Wherever the string "import" turns up in the data, copy the whole line.

+++ Source material +++

import Mathlib.Algebra.BigOperators.Fin
import Mathlib.Data.Fintype.Pi
import Mathlib.Data.Fintype.Prod
import Mathlib.Logic.Equiv.Fin.Basic
import Literature.Computability.Complexity.SymmetricCircuit

/-!
# The canonical DNF as a symmetric straight-line circuit (negative-side support, crux `stmt-PneNP-2143`)

For a finite set of variables `ι` and `f : (ι → Bool) → Bool`, the DNF — one `¬` gate per variable,
one `∧` gate (minterm) per assignment, one `∨` gate over the accepted minterms — is a `tcBasis`
straight-line circuit computing `f` (`dnfCircuit_computes`), and every permutation `π` of the
variables with `f (x ∘ π) = f x` extends to an automorphism of it (`dnfCircuit_isInducedAut`,
`dnfCircuit_isVarSymmetric`): gates are permuted by `π` on variables, `y ↦ y ∘ π⁻¹` on minterms,
and the disjunction is fixed. This file: the program, its well-formedness and its semantics;
`InvariantDNFSymmetry.lean`: the automorphisms; `InvariantDNFHam.lean`: the consequences for the cruxes
(every invariant matrix function, in particular `HAM_m`, has a symmetric circuit at every `m`;
`HamCompiles ↔ (NP ⊆ P → ¬WindowHam)`).
-/

namespace Summit.PneNP.PneNP.Theorems.WindowHam.Negative

open Literature.Computability.Complexity

section DNF

variable {ι : Type*} [Fintype ι] [DecidableEq ι] (f : (ι → Bool) → Bool)

/-- Enumeration of the variables. -/
noncomputable def eIn (ι : Type*) [Fintype ι] : Fin (Fintype.card ι) ≃ ι := (Fintype.equivFin ι).symm

/-- Enumeration of the assignments. -/
noncomputable def eAs (ι : Type*) [Fintype ι] [DecidableEq ι] :
    Fin (Fintype.card (ι → Bool)) ≃ (ι → Bool) := (Fintype.equivFin (ι → Bool)).symm

/-- Indices of the accepted assignments. -/
noncomputable def accSet : Finset (Fin (Fintype.card (ι → Bool))) :=
  Finset.univ.filter fun k => f (eAs ι k) = true

/-- Enumeration of the accepted assignments. -/
noncomputable def accEquiv : Fin (accSet f).card ≃ {k // k ∈ accSet f} := (accSet f).equivFin.symm

/-- The negation gate reading variable number `a`. -/
noncomputable def notGate (a : Fin (Fintype.card ι)) : Gate ι :=
  ⟨1, GateFn.not.2, fun _ => Sum.inl (eIn ι a)⟩

/-- The argument wires of the minterm of the assignment `y`: variable `a` positively (the input
wire) if `y` sets it, else negatively (the `¬` gate number `a`). -/
noncomputable def mintermArgs (y : ι → Bool) (a : Fin (Fintype.card ι)) : ι ⊕ ℕ :=
  if y (eIn ι a) = true then Sum.inl (eIn ι a) else Sum.inr (a : ℕ)

/-- The minterm (an `∧` gate of arity `|ι|`) of the assignment `y`. -/
noncomputable def mintermGate (y : ι → Bool) : Gate ι :=
  ⟨Fintype.card ι, (GateFn.and (Fintype.card ι)).2, mintermArgs y⟩

/-- The argument wires of the final `∨` gate: the minterms of the accepted assignments. -/
noncomputable def orArgs (c : Fin (accSet f).card) : ι ⊕ ℕ :=
  Sum.inr (Fintype.card ι + ((accEquiv f c).1 : ℕ))

/-- The final `∨` gate. -/
noncomputable def orGate : Gate ι :=
  ⟨(accSet f).card, (GateFn.or (accSet f).card).2, orArgs f⟩

/-- Gate number `j` of the DNF program: `¬` gates, then minterms, then the `∨` gate. -/
noncomputable def dnfGateAt (j : ℕ) : Gate ι :=
  if h : j < Fintype.card ι then notGate ⟨j, h⟩
  else if h2 : j - Fintype.card ι < Fintype.card (ι → Bool) then
    mintermGate (eAs ι ⟨j - Fintype.card ι, h2⟩)
  else orGate f

/-- Gate numbers below `|ι|` are negation gates. -/
theorem dnfGateAt_of_lt {j : ℕ} (h : j < Fintype.card ι) : dnfGateAt f j = notGate ⟨j, h⟩ := by
  unfold dnfGateAt
  rw [dif_pos h]

/-- Gate numbers in the middle block are minterms. -/
theorem dnfGateAt_of_mid {j : ℕ} (h : ¬ j < Fintype.card ι)
    (h2 : j - Fintype.card ι < Fintype.card (ι → Bool)) :
    dnfGateAt f j = mintermGate (eAs ι ⟨j - Fintype.card ι, h2⟩) := by
  unfold dnfGateAt
  rw [dif_neg h, dif_pos h2]

/-- The last gate number is the disjunction. -/
theorem dnfGateAt_of_ge {j : ℕ} (h : ¬ j < Fintype.card ι)
    (h2 : ¬ j - Fintype.card ι < Fintype.card (ι → Bool)) : dnfGateAt f j = orGate f := by
  unfold dnfGateAt
  rw [dif_neg h, dif_neg h2]

/-- Gate number `|ι| + k` is the minterm of assignment number `k`. -/
theorem dnfGateAt_mid (k : Fin (Fintype.card (ι → Bool))) :
    dnfGateAt f (Fintype.card ι + k) = mintermGate (eAs ι k) := by
  rw [dnfGateAt_of_mid f (by omega) (by rw [Nat.add_sub_cancel_left]; exact k.2)]
  congr 2
  exact Fin.ext (Nat.add_sub_cancel_left _ _)

/-- Gate number `|ι| + 2^{|ι|}` is the disjunction. -/
theorem dnfGateAt_last :
    dnfGateAt f (Fintype.card ι + Fintype.card (ι → Bool)) = orGate f :=
  dnfGateAt_of_ge f (by omega) (by rw [Nat.add_sub_cancel_left]; exact lt_irrefl _)

omit [Fintype ι] [DecidableEq ι] in
/-- Transport of an acyclicity bound along an equality of gates. -/
theorem args_lt_of_eq {g g' : Gate ι} (h : g = g') {j : ℕ}
    (H : ∀ (a : Fin g'.arity) (k : ℕ), g'.args a = .inr k → k < j) :
    ∀ (a : Fin g.arity) (k : ℕ), g.args a = .inr k → k < j := by
  subst h
  exact H

omit [DecidableEq ι] in
/-- Negation gates read inputs only. -/
theorem notGate_args (b : Fin (Fintype.card ι)) (j : ℕ) :
    ∀ (a : Fin (notGate b : Gate ι).arity) (k : ℕ), (notGate b : Gate ι).args a = .inr k → k < j := by
  intro a k hk
  exact absurd hk Sum.inl_ne_inr

omit [DecidableEq ι] in
/-- Minterms read inputs and negation gates only. -/
theorem mintermGate_args (y : ι → Bool) {j : ℕ} (hj : Fintype.card ι ≤ j) :
    ∀ (a : Fin (mintermGate y).arity) (k : ℕ), (mintermGate y).args a = .inr k → k < j := by
  intro a k hk
  change mintermArgs y a = Sum.inr k at hk
  unfold mintermArgs at hk
  split_ifs at hk with hy
  have ha : (a : ℕ) < Fintype.card ι := a.2
  rw [Sum.inr.injEq] at hk
  omega

/-- The disjunction reads minterms only. -/
theorem orGate_args {j : ℕ} (hj : Fintype.card ι + Fintype.card (ι → Bool) ≤ j) :
    ∀ (a : Fin (orGate f).arity) (k : ℕ), (orGate f).args a = .inr k → k < j := by
  intro a k hk
  change orArgs f a = Sum.inr k at hk
  unfold orArgs at hk
  rw [Sum.inr.injEq] at hk
  have := ((accEquiv f a).1).2
  omega

/-- Acyclicity of the DNF program. -/
theorem dnfGateAt_wf (j : ℕ) :
    ∀ (a : Fin (dnfGateAt f j).arity) (k : ℕ), (dnfGateAt f j).args a = .inr k → k < j := by
  by_cases h : j < Fintype.card ι
  · exact args_lt_of_eq (dnfGateAt_of_lt f h) (notGate_args _ j)
  · by_cases h2 : j - Fintype.card ι < Fintype.card (ι → Bool)
    · exact args_lt_of_eq (dnfGateAt_of_mid f h h2) (mintermGate_args _ (Nat.not_lt.1 h))
    · exact args_lt_of_eq (dnfGateAt_of_ge f h h2) (orGate_args f (by omega))

/-- **The canonical DNF of `f` as a straight-line `tcBasis`-circuit**: `|ι|` negation gates,
`2^{|ι|}` minterms, one disjunction. [folklore] -/
noncomputable def dnfCircuit : Circuit ι where
  gates := List.ofFn fun j : Fin (Fintype.card ι + Fintype.card (ι → Bool) + 1) => dnfGateAt f j
  output := Sum.inr (Fintype.card ι + Fintype.card (ι → Bool))
  wf j hj := args_lt_of_eq (List.getElem_ofFn hj) (dnfGateAt_wf f j)
  wf_output k hk := by
    cases hk
    simp only [List.length_ofFn]
    omega

/-- Number of gates of the DNF. -/
theorem dnfCircuit_length :
    (dnfCircuit f).gates.length = Fintype.card ι + Fintype.card (ι → Bool) + 1 := by
  simp only [dnfCircuit, List.length_ofFn]

/-- Size of the DNF: `|ι| + 2^{|ι|} + 1`. -/
@[simp] theorem dnfCircuit_size :
    (dnfCircuit f).size = Fintype.card ι + Fintype.card (ι → Bool) + 1 :=
  dnfCircuit_length f

/-- Gate `j` of the DNF is `dnfGateAt f j`. -/
theorem dnfCircuit_getElem {j : ℕ} (hj : j < (dnfCircuit f).gates.length) :
    (dnfCircuit f).gates[j] = dnfGateAt f j := by
  simp only [dnfCircuit, List.getElem_ofFn]

/-- The DNF is a circuit over `acBasis ⊆ tcBasis`. -/
theorem dnfCircuit_isOver_acBasis : (dnfCircuit f).IsOver acBasis := by
  intro g hg
  simp only [dnfCircuit, List.mem_ofFn] at hg
  obtain ⟨j, rfl⟩ := hg
  unfold dnfGateAt
  split_ifs
  · exact Or.inl rfl
  · exact Or.inr (Set.mem_iUnion.2 ⟨_, Or.inl rfl⟩)
  · exact Or.inr (Set.mem_iUnion.2 ⟨_, Or.inr rfl⟩)

/-- The DNF is a circuit over the threshold basis. -/
theorem dnfCircuit_isOver_tcBasis : (dnfCircuit f).IsOver tcBasis :=
  (dnfCircuit_isOver_acBasis f).mono acBasis_subset_tcBasis

/-! ### Semantics -/

/-- Values of the negation layer. -/
theorem dnf_val_not (x : ι → Bool) (a : Fin (Fintype.card ι)) :
    (transcript x [] (dnfCircuit f).gates).getD a false = !x (eIn ι a) := by
  have ha : (a : ℕ) < (dnfCircuit f).gates.length := by rw [dnfCircuit_length]; omega
  rw [getD_transcript_eq_gateValue _ x a ha, dnfCircuit_getElem, dnfGateAt_of_lt f a.2]
  simp [gateValue, wireVal, notGate, GateFn.not]

/-- Values of the minterm layer: minterm `y` fires iff the input is `y`. -/
theorem dnf_val_minterm (x : ι → Bool) (k : Fin (Fintype.card (ι → Bool))) :
    (transcript x [] (dnfCircuit f).gates).getD (Fintype.card ι + k) false = decide (x = eAs ι k) := by
  have hk : Fintype.card ι + k < (dnfCircuit f).gates.length := by rw [dnfCircuit_length]; omega
  rw [getD_transcript_eq_gateValue _ x _ hk, dnfCircuit_getElem, dnfGateAt_mid]
  simp only [gateValue, mintermGate, GateFn.and]
  refine decide_eq_decide.2 ⟨fun h => ?_, fun h a => ?_⟩
  · funext i
    have hi := h ((eIn ι).symm i)
    unfold mintermArgs at hi
    rw [Equiv.apply_symm_apply] at hi
    by_cases hy : eAs ι k i = true
    · rw [if_pos hy] at hi
      simp only [wireVal] at hi
      rw [hi, hy]
    · rw [if_neg hy] at hi
      simp only [wireVal] at hi
      rw [dnf_val_not, Equiv.apply_symm_apply] at hi
      rw [Bool.eq_false_iff.2 hy]
      simpa using hi
  · subst h
    unfold mintermArgs
    by_cases hy : eAs ι k (eIn ι a) = true
    · rw [if_pos hy]
      simpa [wireVal] using hy
    · rw [if_neg hy]
      simp only [wireVal]
      rw [dnf_val_not]
      simpa using hy

/-- Value of the output gate: the DNF fires iff `f` accepts. -/
theorem dnf_val_or (x : ι → Bool) :
    (transcript x [] (dnfCircuit f).gates).getD (Fintype.card ι + Fintype.card (ι → Bool)) false
      = f x := by
  have hk : Fintype.card ι + Fintype.card (ι → Bool) < (dnfCircuit f).gates.length := by
    rw [dnfCircuit_length]; omega
  rw [getD_transcript_eq_gateValue _ x _ hk, dnfCircuit_getElem, dnfGateAt_last]
  simp only [gateValue, orGate, GateFn.or, orArgs, wireVal]
  have key : (∃ c : Fin (accSet f).card,
      (transcript x [] (dnfCircuit f).gates).getD (Fintype.card ι + ((accEquiv f c).1 : ℕ)) false
        = true) ↔ f x = true := by
    constructor
    · rintro ⟨c, hc⟩
      rw [dnf_val_minterm, decide_eq_true_eq] at hc
      have hmem := Finset.mem_filter.1 (accEquiv f c).2
      rw [hc]
      exact hmem.2
    · intro hx
      have hmem : (eAs ι).symm x ∈ accSet f :=
        Finset.mem_filter.2 ⟨Finset.mem_univ _, by simpa using hx⟩
      refine ⟨(accEquiv f).symm ⟨_, hmem⟩, ?_⟩
      rw [dnf_val_minterm, decide_eq_true_eq]
      simp
  by_cases hx : f x = true
  · rw [hx]
    exact decide_eq_true (key.2 hx)
  · rw [Bool.eq_false_iff.2 hx]
    exact decide_eq_false fun h => hx (key.1 h)

/-- **The DNF computes `f`.** [folklore] -/
theorem dnfCircuit_computes : (dnfCircuit f).Computes f := by
  intro x
  rw [eval_eq_wireVal]
  exact dnf_val_or f x

end DNF

end Summit.PneNP.PneNP.Theorems.WindowHam.Negative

+++

▶ _Solution for this problem_:
import Mathlib.Algebra.BigOperators.Fin
import Mathlib.Data.Fintype.Pi
import Mathlib.Data.Fintype.Prod
import Mathlib.Logic.Equiv.Fin.Basic
import Literature.Computability.Complexity.SymmetricCircuit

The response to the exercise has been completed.